Page MenuHomePhabricator

[LAA] Relax restrictions on early exits in loop structure
ClosedPublic

Authored by reames on Nov 24 2020, 6:23 PM.

Details

Summary

This is a preparation patch for supporting multiple exits in the loop vectorizer, by itself it should be purely NFC. This patch moves the loop structure checks from LAA to their respective consumers (where duplicates don't already exist).

Why do this? Well, after auditing the code, I can't actually find anything in LAA itself which relies on having all instructions within a loop execute an equal number of times. This patch simply makes this explicit so that if one consumer - say LV in the near future (hopefully) - wants to handle a broader class of loops, it can do so.

Diff Detail

Event Timeline

reames created this revision.Nov 24 2020, 6:23 PM
Herald added a project: Restricted Project. · View Herald TranscriptNov 24 2020, 6:23 PM
reames requested review of this revision.Nov 24 2020, 6:23 PM
Ayal accepted this revision.Dec 12 2020, 3:23 PM

This looks good to me, adding some minor comments. Thanks!

I can't actually find anything in LAA itself which relies on having all instructions within a loop execute an equal number of times.

Well, LAA's RuntimePointerChecking::insert() relies on getBackedgeTakenCount() to provide "the" trip-count, which may vary for distinct instructions if the loop is not bottom-tested. But it does provide an upper-bound for all instructions, i.e., a safe, conservative value. In other words, a slightly tighter runtime check could potentially be provided for pointers accessed one less iteration, appearing 'below' the exiting block.

(where duplicates don't already exist)

LV indeed checks for single-exit-at-bottom by itself, in LVL.canVectorize*(). Curious to see this restriction being lifted! It is somewhat related to "massaging" inner loops when vectorizing an outer loop.

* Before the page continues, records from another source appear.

/-
Copyright (c) 2026 the pub-hodgecm-mathlib formalisation cell (harness21).  Prover seat hodgecm-mathlib-LH6-p03 (g11), 2026-09-03.  EXT-ROAD v2 «12.6.1 (b)-REST OUTSIDE EP PAIRS,
NOT-WILD `v`» (heir LEAD F0P3a-plan (g17) T16-03 piece (3) «(X0′-NW)»; keeper k119 (c)), FILE NW-C of 3: the NOT-WILD socket the assembly head (X3′) calls.
-/
import Summits.HodgeConjecture.HodgeConjecture.Theorems.F0P3cStCharTSEPCrossNormZeroTame   -- FILE NW-B (this seat): §3-RAM `innerG_char_cross_eq_zero_of_neg_explicit` (the tame branch); brings row-80 FILE B (F0P3-p02 g27) §3 `innerG_char_cross_eq_zero_of_unramified_explicit` (the unramified branch), ★ 73 (its §NW case split is the pattern), ★ 72-NW (★ `ramifiedBlock_adicCompletion`, ★ `valued_two_eq_one_iff_of_placesOver`, ★ `isUnramifiedIn_of_ramificationIdx'_eq_one`, ★ `galAdicCompletionMap_galAdicCompletionMap_of_smul_eq`)
import HarnessLib

/-!
# F0 · P3c · «StCharTS» EXT-ROAD v2 (X0′-NW), FILE NW-C — CROSS-NORM-ZERO UNDER THE NOT-WILD PLACE TOKEN, junction letters: the socket
# `innerG_char_cross_eq_zero_of_not_wild (hns) (hv : v unramified in L ∨ |2|_v = 1) … (r) (r′) (hsplit₂) (hHom0) : ⟨χ_⟦r′⟧, χ_⟦r⟧⟩_e = 0` that the assembly head (X3′)
# `isEllipticPair_of_innerG_ne_zero_of_not_wild` calls (heir LEAD T16-03 (3): «THE SOCKET (X3′) CALLS — the ride is NOT-WILD, the UNR head alone is not enough»)

Cell `pub/hodgecm-mathlib` (D-0151), crux H413 = `stmt-HodgeConjecture-24833` (`--supports` lane, `--as helper`: THEOREMS ONLY — no definition ∕ instance ∕ notation ∕ named fact ∕
`sorry`; count-neutral: closes no node).  Namespace `Summit.HodgeConjecture.HodgeConjecture.Cruxes.H413.F0P3cStCharTSEPCrossNormZeroNotWild`.  Seat «LH6» LH6-p03 (g11).
ONE theorem, the place-token twin of row-80 FILE B §4 `innerG_char_cross_eq_zero_of_unramified (hns) (hunr) …` (F0P3-p02 (g27)): binders = FILE B §4's VERBATIM with `hunr` replaced by
the NOT-WILD disjunction `hv : Algebra.IsUnramifiedIn (𝓞 L) v.asIdeal ∨ Valued.v (2 : v.adicCompletion ↥(maximalRealSubfield L)) = 1` (rule-26 token; = the union ★ 73 §NW
`innerG_char_self_eq_one_of_hsplit_of_not_wild` takes, with ★ 73's self-`hsplit` replaced by the cross letters `(r′) (hsplit₂) (hHom0)`); conclusion VERBATIM
`𝔇.innerG (𝔇.char (IrrClass.mk r')) (𝔇.char (IrrClass.mk r)) = 0`.  Proof = ★ 73 §NW's place-token case split VERBATIM: pick `w ∣ v` and the one-place model `eA` (★ `localNonsplitEquiv`
re-read on `Φ₃`); if `v` is unramified, ★ `unramifiedLocalConjDatum_adicCompletion` and FILE B §3 `innerG_char_cross_eq_zero_of_unramified_explicit`; else `e(w∣v) = 1` is again unramified
(★ `isUnramifiedIn_of_ramificationIdx'_eq_one`), and `e(w∣v) ≠ 1` with `|2|_w = 1` (★ `valued_two_eq_one_iff_of_placesOver`) gives the tame block (★ `ramifiedBlock_adicCompletion`) with the
place-free `σσ = 1` ∕ `|σ·| = |·|` (★ `galAdicCompletionMap_galAdicCompletionMap_of_smul_eq`, ★ `valued_galAdicCompletionMap`) and FILE NW-B §3-RAM `innerG_char_cross_eq_zero_of_neg_explicit`.
NO `IsL2` ∕ `IsEllipticRep` ∕ `IsSupercuspidal` ∕ unitarity ∕ self-`hsplit` letter; NO HOME-only binder.  EXT-ROAD v2 (S-A) reads it contrapositively at a not-wild `v`:
`⟨χ_⟦r′⟧, χ_⟦r⟧⟩_e ≠ 0 ⇒ Hom_G(r, r′) ≠ 0 ∨` some smooth extension of `r` by `r′` does not split (then ★ 79 (SEP) ∕ case A of T16-03).
HONEST LABEL: count-neutral helper; WILD (`v ∣ 2` ramified in `L`) = PRINT of record (CENSUS-R74); Prop. 12.6.1 (b)-rest stays PRINT of record until the rider «(b)-REST NOT-WILD» (T16-03)
rides; h413 OPEN; HC_CM is proved only modulo the 7 printed citations (2 remaining named inputs hLiu418 = stmt-HodgeConjecture-24832, h413 = stmt-HodgeConjecture-24833) until rung 0 closes;
nothing printed is asserted here.

## References
* [Rogawski1990] J. D. Rogawski, *Automorphic Representations of Unitary Groups in Three Variables*, Ann. of Math. Stud. 123 (1990): §12.6 p. 187 (`Tr π′(f_π) = ⟨χ_{π′}, χ_π⟩_e`),
  Prop. 12.6.1 (b) p. 188.
* [SchneiderStuhler1997] P. Schneider, U. Stuhler, *Representation theory and sheaves on the Bruhat–Tits building*, Publ. Math. IHÉS 85 (1997): §III.4 Thm. III.4.16 ff.
* [Kottwitz1988] R. E. Kottwitz, *Tamagawa numbers*, Ann. of Math. 127 (1988): §2 Theorem 2.
-/

set_option autoImplicit false

set_option linter.dupNamespace false

noncomputable section

open NumberField IsDedekindDomain MeasureTheory Filter Topology
open scoped Matrix MatrixGroups Pointwise Valued WithZero ComplexConjugate
open Literature.NumberTheory.Rogawski1990 Literature.NumberTheory.Rogawski1990.Ch12Sec5
open Literature.NumberTheory.Automorphic Literature.NumberTheory.Automorphic.UnitaryGroup Literature.NumberTheory.Automorphic.UnitaryLatticeTree
open Literature.NumberTheory.Automorphic.HermitianLattice
open Literature.NumberTheory.GaloisRepresentations
open Literature.Combinatorics.SimpleGraph Literature.Combinatorics.SimpleGraph.OrientedIncidence
open Literature.NumberTheory.Automorphic.Liu2021.LemD1IndexedNonVacuityTameSynthesis (isUnramifiedIn_of_ramificationIdx'_eq_one)

namespace Summit.HodgeConjecture.HodgeConjecture.Cruxes.H413.F0P3cStCharTSEPCrossNormZeroNotWild
open Summit.HodgeConjecture.HodgeConjecture.Cruxes.H413 Summit.HodgeConjecture.HodgeConjecture.Cruxes.H413.F0P3cStCharTSTorusDefs
open Summit.HodgeConjecture.HodgeConjecture.Cruxes.H413.F0P3cStCharTSEPCrossNormZeroUnr
open Summit.HodgeConjecture.HodgeConjecture.Cruxes.H413.F0P3cStCharTSEPCrossNormZeroTame

section Head

variable (L : Type) [Field L] [NumberField L] [IsCMField L] (v : HeightOneSpectrum (𝓞 ↥(maximalRealSubfield L)))

/-! ## §NW CROSS-NORM-ZERO UNDER THE NOT-WILD PLACE TOKEN, junction letters (★ 73 §NW's case split over FILE B §3 and FILE NW-B §3-RAM) — the socket (X3′) calls -/

/-- **§NW CROSS-NORM-ZERO, junction letters, NOT-WILD place token.**  At a non-split place `v` with `hv : v unramified in L ∨ |2|_v = 1`, at the §12.5 datum with the junction pins
`hμG horb hreg hE hM1` and ★ PCT-OUT's letters `hWIF hC1 hC2 hC3 hL2`: for irreducible smooth `r`, `r′` of `U(Φ₃)(L⁺_v)` with `hsplit₂` (every SMOOTH extension `0 → r′ → E → r → 0` splits,
★ (J′)'s text at `V := r.ρ`, `W := r′.ρ`) and `hHom0` (`Hom_G(r, r′) = 0`), **`⟨χ_⟦r′⟧, χ_⟦r⟧⟩_e = 0`**.  Binders = row-80 FILE B §4's VERBATIM with `hunr ↦ hv`; proof = ★ 73 §NW's case split
VERBATIM (`hunr` ⇒ the unramified datum and FILE B §3; else `e(w∣v) = 1` ⇒ unramified again; else `|2|_w = 1` ⇒ the tame block ★ `ramifiedBlock_adicCompletion` and FILE NW-B §3-RAM).
This is the socket the assembly head (X3′) `isEllipticPair_of_innerG_ne_zero_of_not_wild (hns) (hv) …` calls (heir LEAD T16-03 (3)); rule-26 token `hv`.
[cite: Rogawski1990, §12.6 p. 187; Prop. 12.6.1 (b) p. 188] [cite: SchneiderStuhler1997, §III.4] [cite: Kottwitz1988, §2] -/
theorem innerG_char_cross_eq_zero_of_not_wild
    (hns : ∀ w : PlacesOver L v, IsCMField.complexConj L • w.1 = w.1) (hv : Algebra.IsUnramifiedIn (𝓞 L) v.asIdeal ∨ Valued.v (2 : v.adicCompletion ↥(maximalRealSubfield L)) = 1)
    [MeasurableSpace (Gqs L v)] [BorelSpace (Gqs L v)]
    [∀ γ : Gqs L v, MeasurableSpace (Gqs L v ⧸ Subgroup.centralizer ({γ} : Set (Gqs L v)))] [∀ γ : Gqs L v, BorelSpace (Gqs L v ⧸ Subgroup.centralizer ({γ} : Set (Gqs L v)))]
    [MeasurableSpace (Gqs L v ⧸ Subgroup.center (Gqs L v))]
    {H : Type} [Group H] [TopologicalSpace H] [IsTopologicalGroup H] [MeasurableSpace H]
    (νQv : Measure (Gqs L v)) [νQv.IsHaarMeasure] [νQv.IsMulRightInvariant] (mQv : OrbitalMeasureFamily (Gqs L v))
    (hcanQ : mQv.IsCanonical (fun γ => IsRegularElt (γ.val : GL (Fin 3) (UnitaryGroup.LocalRing L v))) νQv)
    (𝔇 : EllipticData (Gqs L v) H) (hμG : 𝔇.μG = νQv) (horb : 𝔇.orb = mQv)
    (hreg : ∀ γ : Gqs L v, γ ∈ 𝔇.regG ↔ IsRegularElt (γ.val : GL (Fin 3) (UnitaryGroup.LocalRing L v)))
    (hE : ∀ γ : Gqs L v, γ ∈ 𝔇.ellG ↔ IsRegularElt (γ.val : GL (Fin 3) (UnitaryGroup.LocalRing L v)) ∧ γ ∉ hyperbolicSet L v)
    (hM1 : ∀ π : IrrClass (Gqs L v), Measurable (𝔇.char π) ∧ LocallyIntegrable (𝔇.char π) 𝔇.μG ∧ (∀ x ∈ 𝔇.regG, ∀ᶠ y in 𝓝 x, 𝔇.char π y = 𝔇.char π x) ∧
      ∀ φ : Gqs L v → ℂ, IsLocSmooth φ → π.smoothTrace 𝔇.μG φ = ∫ x, φ x * 𝔇.char π x ∂𝔇.μG)
    (hWIF : 𝔇.WeylIntegrationFormula) (hC1 : 𝔇.EllCartanSubset) (hC2 : 𝔇.EllCartanAE) (hC3 : 𝔇.NonEllCartanAE) (hL2 : 𝔇.L2CharOnTorusAll)   -- ★ PCT-OUT's extra letters
    (r : SmoothIrrep (Gqs L v))
    -- the CROSS letters: a second irreducible smooth `r′`; every SMOOTH extension of `r.ρ` BY `r′.ρ` splits (★ (J′)'s text at `V := r.ρ`, `W := r′.ρ`); `Hom_G(r, r′) = 0`
    (r' : SmoothIrrep (Gqs L v))
    (hsplit₂ : ∀ (E : Type) [AddCommGroup E] [Module ℂ E] (ρE : Representation ℂ (Gqs L v) E), ρE.IsSmooth →
      ∀ (i : r'.ρ.IntertwiningMap ρE) (p : ρE.IntertwiningMap r.ρ), Function.Injective i → LinearMap.ker p.toLinearMap = LinearMap.range i.toLinearMap →
        Function.Surjective p → ∃ s : r.ρ.IntertwiningMap ρE, p.comp s = Representation.IntertwiningMap.id r.ρ)
    (hHom0 : Subsingleton (r.ρ.IntertwiningMap r'.ρ)) :
    𝔇.innerG (𝔇.char (IrrClass.mk r')) (𝔇.char (IrrClass.mk r)) = 0 := by
  obtain ⟨w⟩ : Nonempty (PlacesOver L v) := inferInstance
  have hw : IsCMField.complexConj L • w.1 = w.1 := hns w
  have hc1 : IsCMField.complexConj L ≠ 1 := IsCMField.complexConj_ne_one L
  -- the one-place model re-read on the literal form `Φ₃ = antidiag(1,1,1)` (★ (G3) :189–:196)
  have hJw : placeForm (qsForm L) w.1 = (StdForm.antidiagonal 3).over (w.1.adicCompletion L) := by
    rw [placeForm, qsForm, antidiagOne_eq_over, StdForm.over_map]
  obtain ⟨eA, heA⟩ : ∃ eA : Gqs L v ≃ₜ* ↥(unitaryGroupOfForm (galAdicCompletionMap (L := L) (IsCMField.complexConj L) hw) ((StdForm.antidiagonal 3).over (w.1.adicCompletion L))),
      ∀ g : Gqs L v, ((eA g : ↥(unitaryGroupOfForm (galAdicCompletionMap (L := L) (IsCMField.complexConj L) hw) ((StdForm.antidiagonal 3).over (w.1.adicCompletion L)))) :
          GL (Fin 3) (w.1.adicCompletion L)) =
        ((localNonsplitEquiv (IsCMField.complexConj L) (qsForm L) hc1 w hw g :
          ↥(unitaryGroupOfForm (galAdicCompletionMap (L := L) (IsCMField.complexConj L) hw) (placeForm (qsForm L) w.1))) : GL (Fin 3) (w.1.adicCompletion L)) := by
    rw [← hJw]
    exact ⟨localNonsplitEquiv (IsCMField.complexConj L) (qsForm L) hc1 w hw, fun g => rfl⟩
  -- the place token: unramified (the datum, FILE B §3) or odd residue characteristic (the tame block, FILE NW-B §3-RAM), exactly as ★ 73 §NW ∕ ★ (G3)-NOT-WILD ∕ ★ 72-NW §T1
  rcases hv with hunr | h2v
  · obtain ⟨ϖ, hd⟩ := unramifiedLocalConjDatum_adicCompletion (IsCMField.complexConj L) hc1 v w hw hunr
    exact F0P3cStCharTSEPCrossNormZeroUnr.innerG_char_cross_eq_zero_of_unramified_explicit L v hns w hw hd eA heA νQv mQv hcanQ 𝔇 hμG horb hreg hE hM1 hWIF hC1 hC2 hC3 hL2 r r' hsplit₂ hHom0
  · by_cases he : v.asIdeal.ramificationIdx' w.1.asIdeal = 1
    · haveI : Algebra.IsQuadraticExtension ↥(maximalRealSubfield L) L := IsCMField.isQuadraticExtension L
      have hunr : Algebra.IsUnramifiedIn (𝓞 L) v.asIdeal := isUnramifiedIn_of_ramificationIdx'_eq_one L (IsCMField.complexConj L) v hc1 w hw he
      obtain ⟨ϖ, hd⟩ := unramifiedLocalConjDatum_adicCompletion (IsCMField.complexConj L) hc1 v w hw hunr
      exact F0P3cStCharTSEPCrossNormZeroUnr.innerG_char_cross_eq_zero_of_unramified_explicit L v hns w hw hd eA heA νQv mQv hcanQ 𝔇 hμG horb hreg hE hM1 hWIF hC1 hC2 hC3 hL2 r r' hsplit₂ hHom0
    · have h2w : Valued.v (2 : w.1.adicCompletion L) = 1 := (valued_two_eq_one_iff_of_placesOver L w).2 h2v
      have hσ : ∀ x, (galAdicCompletionMap (L := L) (IsCMField.complexConj L) hw) ((galAdicCompletionMap (L := L) (IsCMField.complexConj L) hw) x) = x :=
        galAdicCompletionMap_galAdicCompletionMap_of_smul_eq (IsCMField.complexConj L) w hc1 hw
      have hvσ : ∀ x, Valued.v ((galAdicCompletionMap (L := L) (IsCMField.complexConj L) hw) x) = Valued.v x := fun x =>
        valued_galAdicCompletionMap (L := L) (IsCMField.complexConj L) hw x
      obtain ⟨ϖ, hϖ, hσϖ, hres, hnorm⟩ := ramifiedBlock_adicCompletion L v w hw he h2w
      exact F0P3cStCharTSEPCrossNormZeroTame.innerG_char_cross_eq_zero_of_neg_explicit L v hns w hw hσ hvσ hϖ hσϖ hres h2w hnorm eA heA νQv mQv hcanQ 𝔇 hμG horb hreg hE hM1 hWIF hC1 hC2 hC3 hL2 r r' hsplit₂ hHom0

end Head

end Summit.HodgeConjecture.HodgeConjecture.Cruxes.H413.F0P3cStCharTSEPCrossNormZeroNotWild

end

llvm/lib/Analysis/LoopAccessAnalysis.cpp
1789

Note: these DEBUG messages get lost.

llvm/lib/Transforms/Scalar/LoopDistribute.cpp
674

This existing !getExitBlock() check indeed saves us from introducing an additional !getExitingBlock() check; worth a comment, here and/or in LoopInfo?
Note that L may have a single exit block B and multiple exiting blocks - all jumping to B. But getExitBlock() returns false for such an L, in contrast to getUniqueExitBlock() which returns true. I.e., getExitBlock() does imply getExitingBlock().

680

May be worth noting in the patch summary that some ORE and LAA debug messages are added and dropped, respectively.

683–684

Hoist or remove above comment?

llvm/lib/Transforms/Scalar/LoopLoadElimination.cpp
635

Does this (TODO?) comment imply that in present/future this limitation can/should be dropped?

This revision is now accepted and ready to land.Dec 12 2020, 3:23 PM
fhahn accepted this revision.Dec 13 2020, 7:33 AM

LGTM, thanks! It looks like there are some formatting issues, please re-format before landing.

I can't actually find anything in LAA itself which relies on having all instructions within a loop execute an equal number of times.

Well, LAA's RuntimePointerChecking::insert() relies on getBackedgeTakenCount() to provide "the" trip-count, which may vary for distinct instructions if the loop is not bottom-tested. But it does provide an upper-bound for all instructions, i.e., a safe, conservative value. In other words, a slightly tighter runtime check could potentially be provided for pointers accessed one less iteration, appearing 'below' the exiting block.

That matches my understanding as well. The current approach should be conservatively correct, with potential for making LAA smarter when it comes to reasoning about dependences only along certain exit paths in the future.

reames added inline comments.Dec 14 2020, 12:29 PM
llvm/lib/Transforms/Scalar/LoopLoadElimination.cpp
635

I was thinking of it more as explaining why a random check exists. Someone interested could certainly relax this, I have no intention to pursue.

This revision was landed with ongoing or failed builds.Dec 14 2020, 12:44 PM
This revision was automatically updated to reflect the committed changes.